> [DATA SUPPLIED]:
= = = = = = =

import Summits.Ventures.HSemireg.AmplificationChainG2n
import Summits.Ventures.HSemireg.ContractionRankPartialFourier
import Summits.Ventures.HSemireg.FormulaNUniformLaw
import Summits.Ventures.HSemireg.FormulaNUniformCarrier
import Summits.Ventures.HSemireg.CensusG8Verdict
import Summits.Ventures.HSemireg.TwelvefoldDoor
import HarnessLib

/-!
# Venture HSemireg — STRUCTURE §2 (S1)/(S2)/(S4) ⟹ §3.0 «THE LADDER», kernel form at level `g = 2N`, WIRED to the Sunday typers' files:
# an EXTREMAL secant box (`dim Ext²(E,E) ≤ r(P, ch E) = boxRank N 2 = [t²] P_N(t)²`, EVALUATED from the class shape, every `N ≥ 2`) on the
# SPLIT component `(N, K = ℚ(√-d))` ⟹ the Weil classes of every split `√-d`-Weil `2N`-fold and of EVERY `√-d`-Weil `2n`-fold, `n < N`, are
# algebraic — modulo the named transfer assumption and Deligne's reach; the readings by `g` of the SIGNED verdict; § g = 8 as ONE conjunction

HONEST FRAMING. Lean index of the computation cell `pub-hsemireg` (seat p11, «Sunday typer — assembly, g = 2n», file 2/2; companion of
`AmplificationChainG2n.lean`; written from the SIGNED `target-g6/VERDICT-G6.md` v1.0 `1651dcc7322662a2` and `general-structure/STRUCTURE.md`
v1.0-SIGNED). NOTHING about any explicit variety is asserted; every published input is a hypothesis BY NAME, every object, frame and number a
hypothesis BY VALUE; nothing here says HC, HC_CM or HC_AV is proved. STRUCTURE's (S1)–(S3) are seat-proved CLASS-LEVEL laws (typed uniformly in `n` by
seat p10: `FormulaNUniform*.lean`), (S4) is the OPEN existence clause, and the signed verdict records NO such object on any deciding component
(«NO-in-families-tried» at `g = 6` non-split and at `g = 8`; «STRUCTURAL-NO not claimed»). Every theorem below is an IMPLICATION whose object-side
hypotheses no census row discharges; 0 `sorry`, 0 `def`, 0 new named fact; proofs compose landed theorems of seats p4, p5, p6, p7, p9, p10, p11 and the
Hodge summit's Weil ladder.

## What is typed

§1 THE STRUCTURE THEOREM AT `g = 2N`, UNIFORMLY FOR EVERY `N ≥ 2` (`ladder_of_reach_of_perfectComplexRankTransfer_of_extremalBox`). STRUCTURE §1/§2
   identify the column «`dim Ext²(E,E)`» of a BOX `E = Φ(F ⊠ F′)(⊗ M)` of two transversal 2-secant factors as `R₂(n) = rank ⌟ch(E) = [t²] P_n(t)²`
   (`18, 48, 88, 140, …`; (S1), th-7 Σ1–Σ3 + GS C4) — in the kernel: seat p10's `boxRank n 2` and `contractionRank_pointPairBox_eq_boxRank` (the
   point-pair box on the REAL carriers, every `n ≥ 2`), moved to the census frame by seat p4's partial-Fourier transport and seat p6's twist invariance
   (`contractionRank_eq_boxRank_of_partialFourier` below) — and (S2) says `δ_E := dim Ext² − R₂(n) = 0` ⟹ `σ_E` injective (th-7 Σ4/Σ5; p10's
   `s2_saturation` is its linear-algebra shape; the identification `σ ∘ c = ⌟ch` is [BuchweitzFlenner2008HH] Prop. 6.4.4 ON PAPER). In the kernel the
   two meet in p4's rank door: the admissibility clause `rank Ext²(E,E) ≤ r(P, ch E)` with `r` EVALUATED reads «`dim Ext²(E,E) ≤ boxRank N 2`» =
   «`E` is EXTREMAL» ((S4)'s word). THE THEOREM: BY NAME `weilFamilyReach_hyperbolic` (Deligne, REFEREED) and `PerfectComplexRankTransfer C`
   (ASSUMPTION of the venture — its (S2) leg BF 2008 Prop. 6.4.4 and the transfer of a complex Perry 2022 Prop. 8.1 / Pridham 2024 Cor. 2.25 are
   printed content ON PAPER; no kernel link, F-1); BY VALUE an extremal box of that shape with Markman's class data on a SPLIT `√-d`-Weil `2N`-fold
   ⟹ `Stubs.WeilAlgebraicSplitHyperplane N d ∧ ∀ 2 ≤ n < N, WeilAlgebraicAll n d` — STRUCTURE §3.0 verbatim («… YES (ladder)»), all lower levels by
   Schoen's descent (PROVED in the tree), through seat p11's landed `ladder_of_reach_of_perfectComplexRankTransfer_of_complex`. At `N = 2` this is the
   STEP-0 row with `r = 18` (p4's `weilFourfoldsSplit_of_reach_of_perfectComplexRankTransfer_of_extRank_eq_of_partialFourier`); at `N = 3` the split
   sixfold method instances (`r = 48`; the theta-secant row is seat p8's `MethodInstanceG6ThetaSecant.lean`); §1b spells the bound as the numeral
   `6N² − 2N` for `N ≥ 3`.
§2 READINGS BY `g` OF THE SIGNED VERDICT (bundled seeds `HasHyperbolicSeedOn 𝒪 N d`, door-agnostic): `N = 3` — the `g = 6` SPLIT METHOD
   INSTANCES would give split sixfolds AND `WeilAlgebraicAll 2 d` ([Markman2025SecantWeil] Thm. 1.5.1 / Cor. 1.6.1, re-derived — in print; the
   theta-secant `d` of record is `m² − 1 ∈ {3, 15, 35, 63, 99}`; the re-indexing `63 ↦ 7`, `99 ↦ 11` to the squarefree field parameter is seat p8's
   follow-up file `MethodInstanceG6ThetaSecantCells.lean`); `N = 4` — § g = 8; `N = 5` —
   § g = 10 / (S4)'s first rung; STRUCTURE (S1)–(S4)'s n-PATTERN in p10's spelling `SaturationLawShape E` for the kernel existence predicate
   `E N := ∀ d > 0, HasHyperbolicSeedOn 𝒪 N d`: its `record` field (levels 2, 3) ⟹ Markman's fourfold statement F1 re-derived; its `conjecture`
   field = `S4Conjecture E` ⟹ R∞ `WeilClassesImaginaryQuadratic` and, with Moonen–Zarhin BY NAME, p5's ladder conjunction — NOT `HC_AV`; its first
   new rung `n = 6` ⟹ «all Weil-type abelian varieties of dim ≤ 10 with field `K`» through the S4-PUSH cell's `TwelvefoldDoor.lean` (s4-bridge-1).
§3 § g = 8 as ONE conjunction: seat p9's CERTIFIED NEGATIVE over the census of record as kernel data (`CensusG8.outcome_g8`) ∧ the conditional a
   passing row WOULD have instantiated (`N = 4` ⟹ every sixfold cell of its `K`).

References: [BuchweitzFlenner2008HH] Prop. 6.4.4; [BuchweitzFlenner2003] Def. 4.1, §5; [Perry2022] Prop. 8.1; [Pridham2024Semiregularity]
Cor. 2.25, Rem. 2.27; [Mukai1981] Thm. 2.2; [Orlov2002DerivedAbelian] Assertion 2.8; [MumfordAV1970] §1 (4), §4 (iii); [Deligne1982HodgeCycles]
proof of Thm. 4.8; [Schoen1998HodgeWeilAddendum] §10; [Markman2025SecantWeil] arXiv:2502.03415 Thm. 1.5.1, Cor. 1.6.1 (preprint);
[Markman2025SurveySecant] arXiv:2509.23403 §4, §11.5, §12, Thm. 1.2, Cor. 1.3; [Markman2023GeneralizedKummers] JEMS 25 (2023) Thm. 1.5 (= 13.4);
[MoonenZarhin1999LowDim] Thms. 0.1–0.2; [Weil1977HodgeRing] §3.
-/

noncomputable section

= = = = = = =

> [EXERCISE AIM]: Write out every line from the records above, word for word.

> [EXERCISE RESULT]:
import Summits.Ventures.HSemireg.AmplificationChainG2n
import Summits.Ventures.HSemireg.ContractionRankPartialFourier
import Summits.Ventures.HSemireg.FormulaNUniformLaw
import Summits.Ventures.HSemireg.FormulaNUniformCarrier
import Summits.Ventures.HSemireg.CensusG8Verdict
import Summits.Ventures.HSemireg.TwelvefoldDoor
import HarnessLib

/-!
# Venture HSemireg — STRUCTURE §2 (S1)/(S2)/(S4) ⟹ §3.0 «THE LADDER», kernel form at level `g = 2N`, WIRED to the Sunday typers' files:
# an EXTREMAL secant box (`dim Ext²(E,E) ≤ r(P, ch E) = boxRank N 2 = [t²] P_N(t)²`, EVALUATED from the class shape, every `N ≥ 2`) on the
# SPLIT component `(N, K = ℚ(√-d))` ⟹ the Weil classes of every split `√-d`-Weil `2N`-fold and of EVERY `√-d`-Weil `2n`-fold, `n < N`, are
# algebraic — modulo the named transfer assumption and Deligne's reach; the readings by `g` of the SIGNED verdict; § g = 8 as ONE conjunction

HONEST FRAMING. Lean index of the computation cell `pub-hsemireg` (seat p11, «Sunday typer — assembly, g = 2n», file 2/2; companion of
`AmplificationChainG2n.lean`; written from the SIGNED `target-g6/VERDICT-G6.md` v1.0 `1651dcc7322662a2` and `general-structure/STRUCTURE.md`
v1.0-SIGNED). NOTHING about any explicit variety is asserted; every published input is a hypothesis BY NAME, every object, frame and number a
hypothesis BY VALUE; nothing here says HC, HC_CM or HC_AV is proved. STRUCTURE's (S1)–(S3) are seat-proved CLASS-LEVEL laws (typed uniformly in `n` by
seat p10: `FormulaNUniform*.lean`), (S4) is the OPEN existence clause, and the signed verdict records NO such object on any deciding component
(«NO-in-families-tried» at `g = 6` non-split and at `g = 8`; «STRUCTURAL-NO not claimed»). Every theorem below is an IMPLICATION whose object-side
hypotheses no census row discharges; 0 `sorry`, 0 `def`, 0 new named fact; proofs compose landed theorems of seats p4, p5, p6, p7, p9, p10, p11 and the
Hodge summit's Weil ladder.

## What is typed

§1 THE STRUCTURE THEOREM AT `g = 2N`, UNIFORMLY FOR EVERY `N ≥ 2` (`ladder_of_reach_of_perfectComplexRankTransfer_of_extremalBox`). STRUCTURE §1/§2
   identify the column «`dim Ext²(E,E)`» of a BOX `E = Φ(F ⊠ F′)(⊗ M)` of two transversal 2-secant factors as `R₂(n) = rank ⌟ch(E) = [t²] P_n(t)²`
   (`18, 48, 88, 140, …`; (S1), th-7 Σ1–Σ3 + GS C4) — in the kernel: seat p10's `boxRank n 2` and `contractionRank_pointPairBox_eq_boxRank` (the
   point-pair box on the REAL carriers, every `n ≥ 2`), moved to the census frame by seat p4's partial-Fourier transport and seat p6's twist invariance
   (`contractionRank_eq_boxRank_of_partialFourier` below) — and (S2) says `δ_E := dim Ext² − R₂(n) = 0` ⟹ `σ_E` injective (th-7 Σ4/Σ5; p10's
   `s2_saturation` is its linear-algebra shape; the identification `σ ∘ c = ⌟ch` is [BuchweitzFlenner2008HH] Prop. 6.4.4 ON PAPER). In the kernel the
   two meet in p4's rank door: the admissibility clause `rank Ext²(E,E) ≤ r(P, ch E)` with `r` EVALUATED reads «`dim Ext²(E,E) ≤ boxRank N 2`» =
   «`E` is EXTREMAL» ((S4)'s word). THE THEOREM: BY NAME `weilFamilyReach_hyperbolic` (Deligne, REFEREED) and `PerfectComplexRankTransfer C`
   (ASSUMPTION of the venture — its (S2) leg BF 2008 Prop. 6.4.4 and the transfer of a complex Perry 2022 Prop. 8.1 / Pridham 2024 Cor. 2.25 are
   printed content ON PAPER; no kernel link, F-1); BY VALUE an extremal box of that shape with Markman's class data on a SPLIT `√-d`-Weil `2N`-fold
   ⟹ `Stubs.WeilAlgebraicSplitHyperplane N d ∧ ∀ 2 ≤ n < N, WeilAlgebraicAll n d` — STRUCTURE §3.0 verbatim («… YES (ladder)»), all lower levels by
   Schoen's descent (PROVED in the tree), through seat p11's landed `ladder_of_reach_of_perfectComplexRankTransfer_of_complex`. At `N = 2` this is the
   STEP-0 row with `r = 18` (p4's `weilFourfoldsSplit_of_reach_of_perfectComplexRankTransfer_of_extRank_eq_of_partialFourier`); at `N = 3` the split
   sixfold method instances (`r = 48`; the theta-secant row is seat p8's `MethodInstanceG6ThetaSecant.lean`); §1b spells the bound as the numeral
   `6N² − 2N` for `N ≥ 3`.
§2 READINGS BY `g` OF THE SIGNED VERDICT (bundled seeds `HasHyperbolicSeedOn 𝒪 N d`, door-agnostic): `N = 3` — the `g = 6` SPLIT METHOD
   INSTANCES would give split sixfolds AND `WeilAlgebraicAll 2 d` ([Markman2025SecantWeil] Thm. 1.5.1 / Cor. 1.6.1, re-derived — in print; the
   theta-secant `d` of record is `m² − 1 ∈ {3, 15, 35, 63, 99}`; the re-indexing `63 ↦ 7`, `99 ↦ 11` to the squarefree field parameter is seat p8's
   follow-up file `MethodInstanceG6ThetaSecantCells.lean`); `N = 4` — § g = 8; `N = 5` —
   § g = 10 / (S4)'s first rung; STRUCTURE (S1)–(S4)'s n-PATTERN in p10's spelling `SaturationLawShape E` for the kernel existence predicate
   `E N := ∀ d > 0, HasHyperbolicSeedOn 𝒪 N d`: its `record` field (levels 2, 3) ⟹ Markman's fourfold statement F1 re-derived; its `conjecture`
   field = `S4Conjecture E` ⟹ R∞ `WeilClassesImaginaryQuadratic` and, with Moonen–Zarhin BY NAME, p5's ladder conjunction — NOT `HC_AV`; its first
   new rung `n = 6` ⟹ «all Weil-type abelian varieties of dim ≤ 10 with field `K`» through the S4-PUSH cell's `TwelvefoldDoor.lean` (s4-bridge-1).
§3 § g = 8 as ONE conjunction: seat p9's CERTIFIED NEGATIVE over the census of record as kernel data (`CensusG8.outcome_g8`) ∧ the conditional a
   passing row WOULD have instantiated (`N = 4` ⟹ every sixfold cell of its `K`).

References: [BuchweitzFlenner2008HH] Prop. 6.4.4; [BuchweitzFlenner2003] Def. 4.1, §5; [Perry2022] Prop. 8.1; [Pridham2024Semiregularity]
Cor. 2.25, Rem. 2.27; [Mukai1981] Thm. 2.2; [Orlov2002DerivedAbelian] Assertion 2.8; [MumfordAV1970] §1 (4), §4 (iii); [Deligne1982HodgeCycles]
proof of Thm. 4.8; [Schoen1998HodgeWeilAddendum] §10; [Markman2025SecantWeil] arXiv:2502.03415 Thm. 1.5.1, Cor. 1.6.1 (preprint);
[Markman2025SurveySecant] arXiv:2509.23403 §4, §11.5, §12, Thm. 1.2, Cor. 1.3; [Markman2023GeneralizedKummers] JEMS 25 (2023) Thm. 1.5 (= 13.4);
[MoonenZarhin1999LowDim] Thms. 0.1–0.2; [Weil1977HodgeRing] §3.
-/

noncomputable section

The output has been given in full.